## Exercise requirements
Look through the records below and state how many lines carry the string "exact", adding nothing.

(Data items)
/-- **`HasSNCWith [𝓘_{E₁}] (St_π(𝒥_{Y″}) + 𝓘_{E₁})`**: the regular scheme `E₁ ∩ T″` — a centre INSIDE the boundary
divisor — has simple normal crossings with `[E₁]` (pointwise: the exceptional equation `e` joins local generators of
`T″` in a regular system of parameters, D2's `exists_isRsopPart_labels_of_saturated`). Here `S'` is any centre NOT
containing `j` (apply with `S' ∖ {j}`). -/
theorem hasSNCWith_exceptional_strictTransformIdeal_graph_sup (hj : j ∈ S) (hjS' : j ∉ S')
    (hπ : IsBlowup π (AffineCoordBlowup.𝓘Λ 4 K (insert 0 (Fin.succ '' (S : Set (Fin 4))))))
    {H : MvPolynomial (Fin 4) K} (hHS : H ∈ Ideal.span (X '' (S : Set (Fin 4)) : Set (MvPolynomial (Fin 4) K))) :
    HasSNCWith [(AffineCoordBlowup.𝓘Λ 4 K (insert 0 (Fin.succ '' (S : Set (Fin 4))))).comap π]
      (strictTransformIdeal π (AffineCoordBlowup.𝓘Λ 4 K (insert 0 (Fin.succ '' (S : Set (Fin 4)))))
        (Hironaka2005.idealSheafOf (Ideal.span (insert (X 0 - rename Fin.succ H)
          (((fun k : Fin 4 => (X k.succ - C (b k) : A 4 K)) '' ((S' \ S : Finset (Fin 4)) : Set (Fin 4))) ∪
           ((fun i : Fin 4 => (X i.succ - C (b i) * X j.succ : A 4 K)) '' ((S' ∩ S : Finset (Fin 4)) : Set (Fin 4))))))) ⊔
        (AffineCoordBlowup.𝓘Λ 4 K (insert 0 (Fin.succ '' (S : Set (Fin 4))))).comap π) := by
  set C₀ := AffineCoordBlowup.𝓘Λ 4 K (insert 0 (Fin.succ '' (S : Set (Fin 4)))) with hC₀
  set St := strictTransformIdeal π C₀
        (Hironaka2005.idealSheafOf (Ideal.span (insert (X 0 - rename Fin.succ H)
          (((fun k : Fin 4 => (X k.succ - C (b k) : A 4 K)) '' ((S' \ S : Finset (Fin 4)) : Set (Fin 4))) ∪
           ((fun i : Fin 4 => (X i.succ - C (b i) * X j.succ : A 4 K)) '' ((S' ∩ S : Finset (Fin 4)) : Set (Fin 4)))))))
    with hSt
  set 𝓔 := C₀.comap π with h𝓔
  haveI : IsProper π := hπ.isProper
  haveI : IsLocallyNoetherian W := LocallyOfFiniteType.isLocallyNoetherian π
  have hW : Scheme.IsRegular W := by
    haveI := AffineCoordBlowup.smooth_comp hπ
    exact Scheme.IsRegular.of_smooth (π ≫ AffinePointBlowup.f 4 K) (Scheme.isRegular_Spec (CommRingCat.of K))
  have hP : Scheme.IsRegular (P 4 K) := by
    haveI := AffinePointBlowup.smooth_f 4 K
    exact Scheme.IsRegular.of_smooth (AffinePointBlowup.f 4 K) (Scheme.isRegular_Spec (CommRingCat.of K))
  have hT : Scheme.IsRegular St.subscheme := isRegular_subscheme_strictTransformIdeal_graph (S' := S') hj hjS' hπ hHS
  have hE : Scheme.IsRegular 𝓔.subscheme :=
    hπ.isRegular_subscheme_comap hP (Literature.AlgebraicGeometry.Hironaka2017.Lib.AffineCoordBlowupLSB.isRegular_CΛ 4 K _)
  have hTE : Scheme.IsRegular (St ⊔ 𝓔).subscheme :=
    isRegular_subscheme_strictTransformIdeal_graph_sup (S' := S') hj hjS' hπ hHS
  refine hasSNCWith_of_isRsopPart_labels _ _ fun w => ?_
  haveI : IsRegularLocalRing (W.presheaf.stalk w) := hW w
  obtain ⟨e, he0, hEe⟩ := hπ.isEffectiveCartier.exists_stalkIdeal_eq_span w
  have hD : ∀ D : {D : W.IdealSheafData // D ∈ [𝓔] ∧ w ∈ D.support}, D.1 = 𝓔 := fun D =>
    List.mem_singleton.mp D.2.1
  have hinj : ∀ {m : ℕ} (i₀ : Fin m),
      Function.Injective (fun _ : {D : W.IdealSheafData // D ∈ [𝓔] ∧ w ∈ D.support} => i₀) :=
    fun i₀ D₁ D₂ _ => Subtype.ext ((hD D₁).trans (hD D₂).symm)
  have hsat : ∀ a, e * a ∈ stalkIdeal St w → a ∈ stalkIdeal St w := by
    intro a ha
    rw [hSt, stalkIdeal_strictTransformIdeal, ← h𝓔, hEe] at ha ⊢
    exact mem_iSup_colon_span_pow_of_mul_mem_left _ e a ha
  by_cases hwZ : w ∈ (St ⊔ 𝓔).support
  · -- point of the centre `E₁ ∩ T″`
    have hw2 : w ∈ St.support ∧ w ∈ 𝓔.support := by
      rw [Scheme.IdealSheafData.support_sup] at hwZ; exact hwZ
    have he : e ∈ maximalIdeal (W.presheaf.stalk w) := by
      have h1 := (mem_support_iff_stalkIdeal_le 𝓔 w).mp hw2.2
      rw [hEe] at h1
      exact h1 (Ideal.mem_span_singleton_self e)
    haveI := isRegularLocalRing_stalk_quotient_stalkIdeal hT hw2.1
    have hreg2 : IsRegularLocalRing (W.presheaf.stalk w ⧸ (stalkIdeal St w ⊔ Ideal.span {e})) := by
      rw [← hEe, ← stalkIdeal_sup]
      exact isRegularLocalRing_stalk_quotient_stalkIdeal hTE hwZ
    obtain ⟨m, z, i₀, Sset, hz, hzi, hzS⟩ := exists_isRsopPart_labels_of_saturated he hsat hreg2
    refine ⟨m, z, hz, ⟨fun _ => i₀, hinj i₀, fun D => by rw [hD D, hEe, hzi]⟩, fun _ => ⟨insert i₀ Sset, ?_⟩⟩
    rw [stalkIdeal_sup, hEe, Set.image_insert_eq, Ideal.span_insert, hzi, hzS, sup_comm]
  · by_cases hwE : w ∈ 𝓔.support
    · have he : e ∈ maximalIdeal (W.presheaf.stalk w) := by
        have h1 := (mem_support_iff_stalkIdeal_le 𝓔 w).mp hwE
        rw [hEe] at h1
        exact h1 (Ideal.mem_span_singleton_self e)
      haveI : IsRegularLocalRing (W.presheaf.stalk w ⧸ (⊥ : Ideal (W.presheaf.stalk w))) :=
        IsRegularLocalRing.of_ringEquiv (RingEquiv.quotientBot (W.presheaf.stalk w)).symm
      have hsat0 : ∀ a, e * a ∈ (⊥ : Ideal (W.presheaf.stalk w)) → a ∈ (⊥ : Ideal (W.presheaf.stalk w)) := by
        intro a ha
        rw [Ideal.mem_bot] at ha ⊢
        exact (mem_nonZeroDivisors_iff_right.mp he0) a (by rw [mul_comm]; exact ha)
      have hreg1 : IsRegularLocalRing (W.presheaf.stalk w ⧸ ((⊥ : Ideal (W.presheaf.stalk w)) ⊔ Ideal.span {e})) := by
        rw [bot_sup_eq, ← hEe]
        exact isRegularLocalRing_stalk_quotient_stalkIdeal hE hwE
      obtain ⟨m, z, i₀, Sset, hz, hzi, -⟩ := exists_isRsopPart_labels_of_saturated he hsat0 hreg1
      exact ⟨m, z, hz, ⟨fun _ => i₀, hinj i₀, fun D => by rw [hD D, hEe, hzi]⟩, fun h => (hwZ h).elim⟩
    · have hnoD : ∀ D : {D : W.IdealSheafData // D ∈ [𝓔] ∧ w ∈ D.support}, False := fun D =>
        hwE ((hD D) ▸ D.2.2)
      exact ⟨0, Fin.elim0, isRsopPart_empty _, ⟨fun D => (hnoD D).elim, fun D => (hnoD D).elim,
        fun D => (hnoD D).elim⟩, fun h => (hwZ h).elim⟩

## Task solution
11